UK calls for browser-level controls to tackle cookie pop-up fatigue
The UK’s privacy and data protection authority says that people are tired of cookie pop-ups and that the current cookie consent mechanism should be moved at the browser level.
Elizabeth Denham, the current head of the UK Information Commissioner’s Office (ICO), said she plans to call on fellow data protection authorities during a G7 virtual meeting today to collaborate on an alternative method.
This new plan would require data protection authorities to work together and put pressure on browser vendors and web standards organizations to move cookie consent controls from the website level to a browser setting.
“I often hear people say they are tired of having to engage with so many cookie pop-ups. That fatigue is leading to people giving more personal data than they would like,” Denham said.
“The cookie mechanism is also far from ideal for businesses and other organisations running websites, as it is costly and it can lead to poor user experience,” she added.
Proposal’s success hinges on G7 members
The ICO head’s latest endeavor is reminiscent of the old Do Not Track initiative that — while it got implemented in several browsers — multiple websites chose to ignore.

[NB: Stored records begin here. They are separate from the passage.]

variable (Φ) in
/-- `π (φₓ y) = y` for `y` in the domain of the preferred chart `φₓ` at `x`: the charts are local
sections of the covering map (Lange–Birkenhake (1992), Lemma 1.1.3 (a): `π` is a local
homeomorphism whose local inverses are the charts). [cite: LangeBirkenhake1992, Lemma 1.1.3] -/
theorem cover_extChartAt {𝕜 : Type*} [NontriviallyNormedField 𝕜] [NormedSpace 𝕜 E]
    {x y : ComplexTorus Φ} (hy : y ∈ (chartAt E x).source) :
    cover Φ (extChartAt 𝓘(𝕜, E) x y) = y := by
  rw [← extChartAt_symm_eq_cover Φ (𝕜 := 𝕜) x]
  exact (extChartAt 𝓘(𝕜, E) x).left_inv (by rwa [extChartAt_source])

variable (Φ) in
/-- **The charts of a complex torus have derivative the identity** on their whole domain, over
`𝕜 ∈ {ℝ, ℂ}` (written through the covering map, a chart is locally a translation;
the real case in `mfderiv` form is `ComplexTorus.mfderiv_extChartAt_eq_id`).
[cite: LangeBirkenhake1992, Lemma 1.1.3] -/
theorem hasMFDerivAt_extChartAt_of_mem_source {𝕜 : Type*} [NontriviallyNormedField 𝕜]
    [NormedSpace 𝕜 E] {x y : ComplexTorus Φ} (hy : y ∈ (chartAt E x).source) :
    HasMFDerivAt 𝓘(𝕜, E) 𝓘(𝕜, E) (extChartAt 𝓘(𝕜, E) x) y (ContinuousLinearMap.id 𝕜 E) := by
  refine ⟨continuousAt_extChartAt' (by rwa [extChartAt_source]), ?_⟩
  have hfun : writtenInExtChartAt 𝓘(𝕜, E) 𝓘(𝕜, E) y (extChartAt 𝓘(𝕜, E) x) =
      fun w ↦ chart Φ (corner Φ x) (cover Φ w) := by
    funext w
    simp [writtenInExtChartAt, chartAt_eq, cover_apply]
  rw [hfun]
  have hmem : cover Φ (extChartAt 𝓘(𝕜, E) y y) ∈ (chart Φ (corner Φ x)).source := by
    rw [cover_extChartAt_self, ← chartAt_eq]
    exact hy
  have hev := eventuallyEq_chart_cover Φ (a := corner Φ x) (z₀ := extChartAt 𝓘(𝕜, E) y y) hmem
  exact (((hasFDerivAt_id _).sub_const _).congr_of_eventuallyEq hev).hasFDerivWithinAt

/-! ### The local representative of a map of tori over a chart of the target -/

omit [Fintype ι] in
/-- **The local representative `g = φ' ∘ f ∘ π` lifts `f ∘ π`**: for `z` with `f (π z)` in the
domain of the chart `φ'` of `X'` (centred anywhere), `π' (g z) = f (π z)` (private helper:
`cover_extChartAt` read for the target torus). [folklore] -/
private theorem cover_localRep {f : ComplexTorus Φ → ComplexTorus Φ'} {x' : ComplexTorus Φ'} {z : E}
    (hz : f (cover Φ z) ∈ (chartAt E' x').source) :
    cover Φ' (extChartAt 𝓘(ℂ, E') x' (f (cover Φ z))) = f (cover Φ z) :=
  cover_extChartAt Φ' hz

/-- **The derivative of the local representative is the differential of `f`**: if `f` is
complex differentiable at `π z` and `f (π z)` lies in the domain of the chart `φ'` of `X'`, then
`g = φ' ∘ f ∘ π : E → E'` has derivative `L = df(π z)` at `z` (`dπ = id`, `dφ' = id`; the tangent
spaces are identified with `E`, `E'` by the canonical trivialisations, which is what the
hypothesis `hL` spells out). Lange–Birkenhake (1992), §1.1.2 (the analytic representation as the
differential of the lift). [cite: LangeBirkenhake1992, §1.1.2] -/
theorem hasFDerivAt_localRep {f : ComplexTorus Φ → ComplexTorus Φ'} {x' : ComplexTorus Φ'} {z : E}
    (hf : MDifferentiableAt 𝓘(ℂ, E) 𝓘(ℂ, E') f (cover Φ z))
    (hz : f (cover Φ z) ∈ (chartAt E' x').source) {L : E →L[ℂ] E'}
    (hL : mfderiv 𝓘(ℂ, E) 𝓘(ℂ, E') f (cover Φ z) = L) :
    HasFDerivAt (fun w ↦ extChartAt 𝓘(ℂ, E') x' (f (cover Φ w))) L z := by
  have h1 : HasMFDerivAt 𝓘(ℂ, E) 𝓘(ℂ, E) (cover Φ) z (ContinuousLinearMap.id ℂ E) :=
    hasMFDerivAt_cover Φ z
  have h2 : HasMFDerivAt 𝓘(ℂ, E) 𝓘(ℂ, E') f (cover Φ z) (mfderiv 𝓘(ℂ, E) 𝓘(ℂ, E') f (cover Φ z)) :=
    hf.hasMFDerivAt
  have h3 : HasMFDerivAt 𝓘(ℂ, E') 𝓘(ℂ, E') (extChartAt 𝓘(ℂ, E') x') (f (cover Φ z))
      (ContinuousLinearMap.id ℂ E') :=
    hasMFDerivAt_extChartAt_of_mem_source Φ' hz
  have h := hasMFDerivAt_iff_hasFDerivAt.1 ((h3.comp (cover Φ z) h2).comp z h1)
  refine h.congr_fderiv ?_
  rw [← hL]
  ext v
  rfl

/-! ### The differential of a holomorphic map of tori is constant -/

/-- **The differential of a holomorphic map of complex tori is constant.** For a holomorphic
`f : X → X'` the map `x ↦ df(x) : X → (E →L[ℂ] E')` (canonical trivialisations) is constant:
each `x ↦ df(x) v` is a holomorphic function on the compact connected complex manifold `X` with
values in the vector space `E'` (locally it is a partial derivative of the holomorphic local
representative, holomorphic by the Cauchy formula), hence constant by the maximum principle.
Lange–Birkenhake (1992), §1.1.2, proof of Prop. 1.1.6 (the partial derivatives of the lift are
bounded holomorphic functions, hence constant). [cite: LangeBirkenhake1992, Proposition 1.1.6] -/
theorem mfderiv_eq_mfderiv {f : ComplexTorus Φ → ComplexTorus Φ'}
    (hf : MDifferentiable 𝓘(ℂ, E) 𝓘(ℂ, E') f) (x y : ComplexTorus Φ) :
    mfderiv 𝓘(ℂ, E) 𝓘(ℂ, E') f x = mfderiv 𝓘(ℂ, E) 𝓘(ℂ, E') f y := by
  haveI : FiniteDimensional ℝ E' := LinearEquiv.finiteDimensional Φ'.toLinearEquiv
  haveI : CompleteSpace E' := FiniteDimensional.complete ℝ E'
  -- it suffices to treat each `x ↦ df(x) v : X → E'`
  suffices hv : ∀ v : E,
      MDifferentiable 𝓘(ℂ, E) 𝓘(ℂ, E') fun x ↦ (mfderiv 𝓘(ℂ, E) 𝓘(ℂ, E') f x : E →L[ℂ] E') v by
    ext v
    exact (hv v).apply_eq_of_compactSpace (I := 𝓘(ℂ, E)) x y
  intro v x₀
  -- the local representative over the chart of `X'` at `f x₀`
  set x₀' : ComplexTorus Φ' := f x₀ with hx₀'
  set U : Set E := {z | f (cover Φ z) ∈ (chartAt E' x₀').source} with hU_def
  have hU : IsOpen U :=
    (chartAt E' x₀').open_source.preimage (hf.continuous.comp (continuous_cover Φ))
  set g : E → E' := fun w ↦ extChartAt 𝓘(ℂ, E') x₀' (f (cover Φ w)) with hg_def
  -- (no type ascription: the statement of `hasFDerivAt_localRep` types the derivative as a map
  -- `E →L[ℂ] E'`, not between tangent spaces)
  have hgd := fun z (hz : z ∈ U) ↦ hasFDerivAt_localRep (x' := x₀') (hf (cover Φ z)) hz rfl
  have hg : DifferentiableOn ℂ g U := fun z hz ↦ (hgd z hz).differentiableAt.differentiableWithinAt
  -- the partial derivative `z ↦ dg(z) v` is holomorphic on `U` (Cauchy formula)
  have hDg : DifferentiableOn ℂ (fun z ↦ fderiv ℂ g z v) U :=
    Literature.Analysis.Complex.SCV.differentiableOn_fderiv_apply hg hU v
  -- the centre of the chart at `x₀` lies in `U`
  set z₀ : E := extChartAt 𝓘(ℂ, E) x₀ x₀ with hz₀
  have hz₀U : z₀ ∈ U := by
    change f (cover Φ (extChartAt 𝓘(ℂ, E) x₀ x₀)) ∈ (chartAt E' x₀').source
    rw [cover_extChartAt_self]
    exact mem_chart_source E' x₀'
  -- `(df ∘ π) v = dg v` near `z₀`, so `(df ∘ π) v` is differentiable at `z₀`
  have hcomp : DifferentiableAt ℂ
      (fun z ↦ (mfderiv 𝓘(ℂ, E) 𝓘(ℂ, E') f (cover Φ z) : E →L[ℂ] E') v) z₀ := by
    refine (hDg.differentiableAt (hU.mem_nhds hz₀U)).congr_of_eventuallyEq ?_
    filter_upwards [hU.mem_nhds hz₀U] with z hz
    exact (congrArg (fun T : E →L[ℂ] E' ↦ T v) (hgd z hz).fderiv).symm
  have hcomp' : MDifferentiableAt 𝓘(ℂ, E) 𝓘(ℂ, E')
      (fun z ↦ (mfderiv 𝓘(ℂ, E) 𝓘(ℂ, E') f (cover Φ z) : E →L[ℂ] E') v) z₀ :=
    mdifferentiableAt_iff_differentiableAt.2 hcomp
  have hchart : MDifferentiableAt 𝓘(ℂ, E) 𝓘(ℂ, E) (extChartAt 𝓘(ℂ, E) x₀) x₀ :=
    mdifferentiableAt_extChartAt (mem_chart_source E x₀)
  have hc := hcomp'.comp x₀ hchart
  refine hc.congr_of_eventuallyEq ?_
  filter_upwards [(chartAt E x₀).open_source.mem_nhds (mem_chart_source E x₀)] with y hy
  simp only [Function.comp_apply]
  rw [cover_extChartAt Φ (𝕜 := ℂ) hy]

The difference is that the ICO’s project wants to obtain the backing of several governments before moving forward, something that the DNT project never had.
The G7 virtual meeting is scheduled to take place over the course of September 7 and 8, and it’s unclear if other countries will get on board or when the project will move forward.
G7 members include the US, the UK, Canada, Japan, France, Germany, and Italy.
The European Union approved the so-called cookie law in May 2011, and the law entered into effect in 2012. Since then, websites that cater to EU citizens must tell their users what cookies they are using and for what purpose.
While the user must consent to cookie usage by clicking on a button in a pop-up, in recent years, academic research has found that most cookie pop-ups are clicked without being read, or the consent request is misleading, and users end up approving to having their data collected through intrusive tracking cookies.